Private Wealth Management.

“Two roads diverged in a wood, and I - I took the one less traveled by, and that has made all the difference.” ~Robert Frost

You can get “free advice” from many sources- not only from your stockbroker, but also from your insurance agent, your financial planner, and other professionals. This isn’t really advice, and it certainly is not free.  You saw how free advice, embedded in the hyped-up ratings and research reports issued by major Wall Street firms, cost investors a fortune, luring them into Nasdaq stocks that brought losses averaging over $60 for every $100 invested near the peak. In subsequent chapters, I’ll show you how free advice in other areas (from bonds to insurance) can also be quite expensive.  With free advice, you can actually get hurt in three different ways:

  1. You pay significant commissions that, despite any assurances to the contrary, inevitably wind up coming out of your pocket.
  2. You buy investments that are more likely than usual to be under-performers or outright losers.
  3. You wind up getting stuck with plans or programs that lock you in with various kinds of exit penalties. Then, when a better, alternative opportunity comes your way, you have to either pass it up or pay through the nose to switch.

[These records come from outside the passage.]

/-- `B_k ≥ 0` for nonnegative data.  [cite: Savostyanov2014, §4, proof of Thm. 2] -/
theorem errBound_nonneg {e γ : ℕ → ℝ} (he : ∀ ℓ, 0 ≤ e ℓ) (hγ : ∀ ℓ, 0 ≤ γ ℓ) :
    ∀ k, 0 ≤ errBound e γ k
  | 0 => le_rfl
  | k + 1 => add_nonneg (he _) (mul_nonneg (hγ _) (errBound_nonneg he hγ k))

/-- Uniform data: if `e_ℓ ≤ e₀` and `γ_ℓ ≤ g` for `1 ≤ ℓ ≤ k` then `B_k ≤ e₀ Σ_{j<k} g^j`
(`= e₀ (g^k - 1)/(g - 1)` for `g ≠ 1`).  [cite: Savostyanov2014, §4 Thm. 2] -/
theorem errBound_le_mul_geom_sum {e γ : ℕ → ℝ} (he : ∀ ℓ, 0 ≤ e ℓ) (hγ : ∀ ℓ, 0 ≤ γ ℓ)
    {e₀ g : ℝ} :
    ∀ k, (∀ ℓ, 1 ≤ ℓ → ℓ ≤ k → e ℓ ≤ e₀) → (∀ ℓ, 1 ≤ ℓ → ℓ ≤ k → γ ℓ ≤ g) →
      errBound e γ k ≤ e₀ * ∑ j ∈ Finset.range k, g ^ j
  | 0, _, _ => by simp
  | k + 1, hE, hG => by
      have ih := errBound_le_mul_geom_sum he hγ k (fun ℓ h₁ h₂ => hE ℓ h₁ (by omega))
        (fun ℓ h₁ h₂ => hG ℓ h₁ (by omega))
      have hB := errBound_nonneg he hγ k
      have hg : 0 ≤ g := (hγ (k + 1)).trans (hG (k + 1) (by omega) le_rfl)
      have he₀ : 0 ≤ e₀ := (he (k + 1)).trans (hE (k + 1) (by omega) le_rfl)
      have hsum : ∑ j ∈ Finset.range (k + 1), g ^ j = g * ∑ j ∈ Finset.range k, g ^ j + 1 := by
        rw [Finset.sum_range_succ', Finset.mul_sum, pow_zero]
        simp_rw [pow_succ']
      rw [errBound_succ, hsum]
      calc e (k + 1) + γ (k + 1) * errBound e γ k
          ≤ e₀ + g * (e₀ * ∑ j ∈ Finset.range k, g ^ j) :=
            add_le_add (hE (k + 1) (by omega) le_rfl)
              ((mul_le_mul_of_nonneg_right (hG (k + 1) (by omega) le_rfl) hB).trans
                (mul_le_mul_of_nonneg_left ih hg))
        _ = e₀ * (g * ∑ j ∈ Finset.range k, g ^ j + 1) := by ring

end ErrBound

namespace TCIPivots

variable {σ : Type*} (p : TCIPivots σ)

section CommRing

variable {K : Type*} [CommRing K] (F : List σ → K)

/-- The COLUMN COEFFICIENT MATRIX of bond `ℓ` at leg value `a`: `C_ℓ^a = P_ℓ⁻¹ T_ℓ^a`, a
`χ_ℓ × χ_{ℓ+1}` matrix; its column `y'` holds the coefficients expressing the column
`(a) ⊕ col (ℓ+1) y' ∈ 𝕊 × J_{ℓ+2}` of the pivot-row block `F(I_ℓ, ·)` in terms of the pivot
columns `J_{ℓ+1}` (Savostyanov's `B^{[k]} A(I^{≤k}, i_{k+1} J^{>k+1})`, `B^{[k]} = A_k⁻¹`).
[cite: Savostyanov2014, §4, proof of Thm. 2][cite: NunezFernandezEtAl2025, App. A.3] -/
noncomputable def coeffMat (ℓ : ℕ) (a : σ) : Matrix (Fin (p.χ ℓ)) (Fin (p.χ (ℓ + 1))) K :=
  (p.pivMat F ℓ)⁻¹ * p.siteMat F ℓ a

/-- The LEVEL-`k` PARTIAL TRAIN `G_k(s) = T₀^{s 0} P₁⁻¹ T₁^{s 1} ⋯ P_k⁻¹ T_k^{s k}`, a
`χ_0 × χ_{k+1}` (row) matrix: the train truncated after leg `k`, its free column index running over
the column pivots `J_{k+2}` of bond `k+1` (Savostyanov's interpolation of the subtensor
`A(i_{≤k}, J^{>k})`, Lemma 3).  `G_n(s)` is the full TCI form (`tciForm_eq_lvlForm`).
[cite: Savostyanov2014, §4 Lemma 3] -/
noncomputable def lvlForm (s : ℕ → σ) (k : ℕ) : Matrix (Fin (p.χ 0)) (Fin (p.χ (k + 1))) K :=
  p.leftProd F s k * p.siteMat F k (s k)

/-- The LEVEL-`k` ERROR `Δ_k(s; y) = F((s 0, …, s k) ⊕ col (k+1) y) - G_k(s)_y` on the subtensor
`A(i_{≤k}, J^{>k})` (Savostyanov's `Δ_k`); `Δ_n` is the interpolation error `F - F̃` itself
(`sub_tciEval_eq_lvlErr`).  [cite: Savostyanov2014, §4, proof of Thm. 2] -/
noncomputable def lvlErr (s : ℕ → σ) (k : ℕ) (y : Fin (p.χ (k + 1))) : K :=
  F (pfx s (k + 1) ++ p.col (k + 1) y) - p.lvlForm F s k p.rowZero y

/-- The LOCAL (ONE-BOND) CROSS-INTERPOLATION ERROR at bond `ℓ`: for a row multi-index `i`
(legs `< ℓ`) and the column `(a) ⊕ col (ℓ+1) y'`,
`E_ℓ(i; a, y') = F(i ⊕ a ⊕ col (ℓ+1) y') - Σ_t F(i ⊕ col ℓ t) · (C_ℓ^a)_{t y'}`, i.e. the error at
`(i, (a) ⊕ col (ℓ+1) y')` of the matrix cross interpolation of the bond-`ℓ` unfolding on the
pivots `(I_ℓ, J_{ℓ+1})` (`bondErr_eq_sub_crossInterp`; Savostyanov's `E_k`).
[cite: Savostyanov2014, §4, proof of Thm. 2][cite: Savostyanov2014, §3] -/
noncomputable def bondErr (ℓ : ℕ) (i : List σ) (a : σ) (y' : Fin (p.χ (ℓ + 1))) : K :=
  F (i ++ a :: p.col (ℓ + 1) y') - ∑ t, F (i ++ p.col ℓ t) * p.coeffMat F ℓ a t y'

omit [CommRing K] in
/-- The pivot matrix is the submatrix `(I_ℓ, J_{ℓ+1})` of the unfolding kernel.
[cite: Savostyanov2014, §2][cite: DolgovSavostyanov2020, §3.1] -/
theorem pivMat_eq_submatrix_unfoldingKernel (ℓ : ℕ) :
    p.pivMat F ℓ = (unfoldingKernel F).submatrix (p.row ℓ) (p.col ℓ) := rfl

/-- Entries of the coefficient matrix:
`(C_ℓ^a)_{t y'} = Σ_u (P_ℓ⁻¹)_{t u} F(row ℓ u ⊕ a ⊕ col (ℓ+1) y')`.
[cite: Savostyanov2014, §4, proof of Thm. 2] -/
theorem coeffMat_apply (ℓ : ℕ) (a : σ) (t : Fin (p.χ ℓ)) (y' : Fin (p.χ (ℓ + 1))) :
    p.coeffMat F ℓ a t y' =
      ∑ u, (p.pivMat F ℓ)⁻¹ t u * F (p.row ℓ u ++ a :: p.col (ℓ + 1) y') := by
  simp [coeffMat, Matrix.mul_apply]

In short, taking free advice can be like walking into the ring with a professional wrestler. First, he socks it to you with commissions. Then, he dumps you into bad investments. And last, he pins you down on the mat and won’t let you go. Therefore, rule number 2 of investing is: Never act on so-called free advice.

How can you tell? It’s actually quite simple. Everyone you deal with in the financial industry is either a salesperson or an advisor. It is impossible for anyone to be both at the same time.

Salespeople will tell you that they are not charging you for the advice. They will tell you it “comes with the service” or it’s covered by the transaction fees or commissions. That’s a dead giveaway.

Advisors tell you, up front, what fee they are going to charge you, charge the fee, and then tell you what they charged you. It couldn’t be clearer.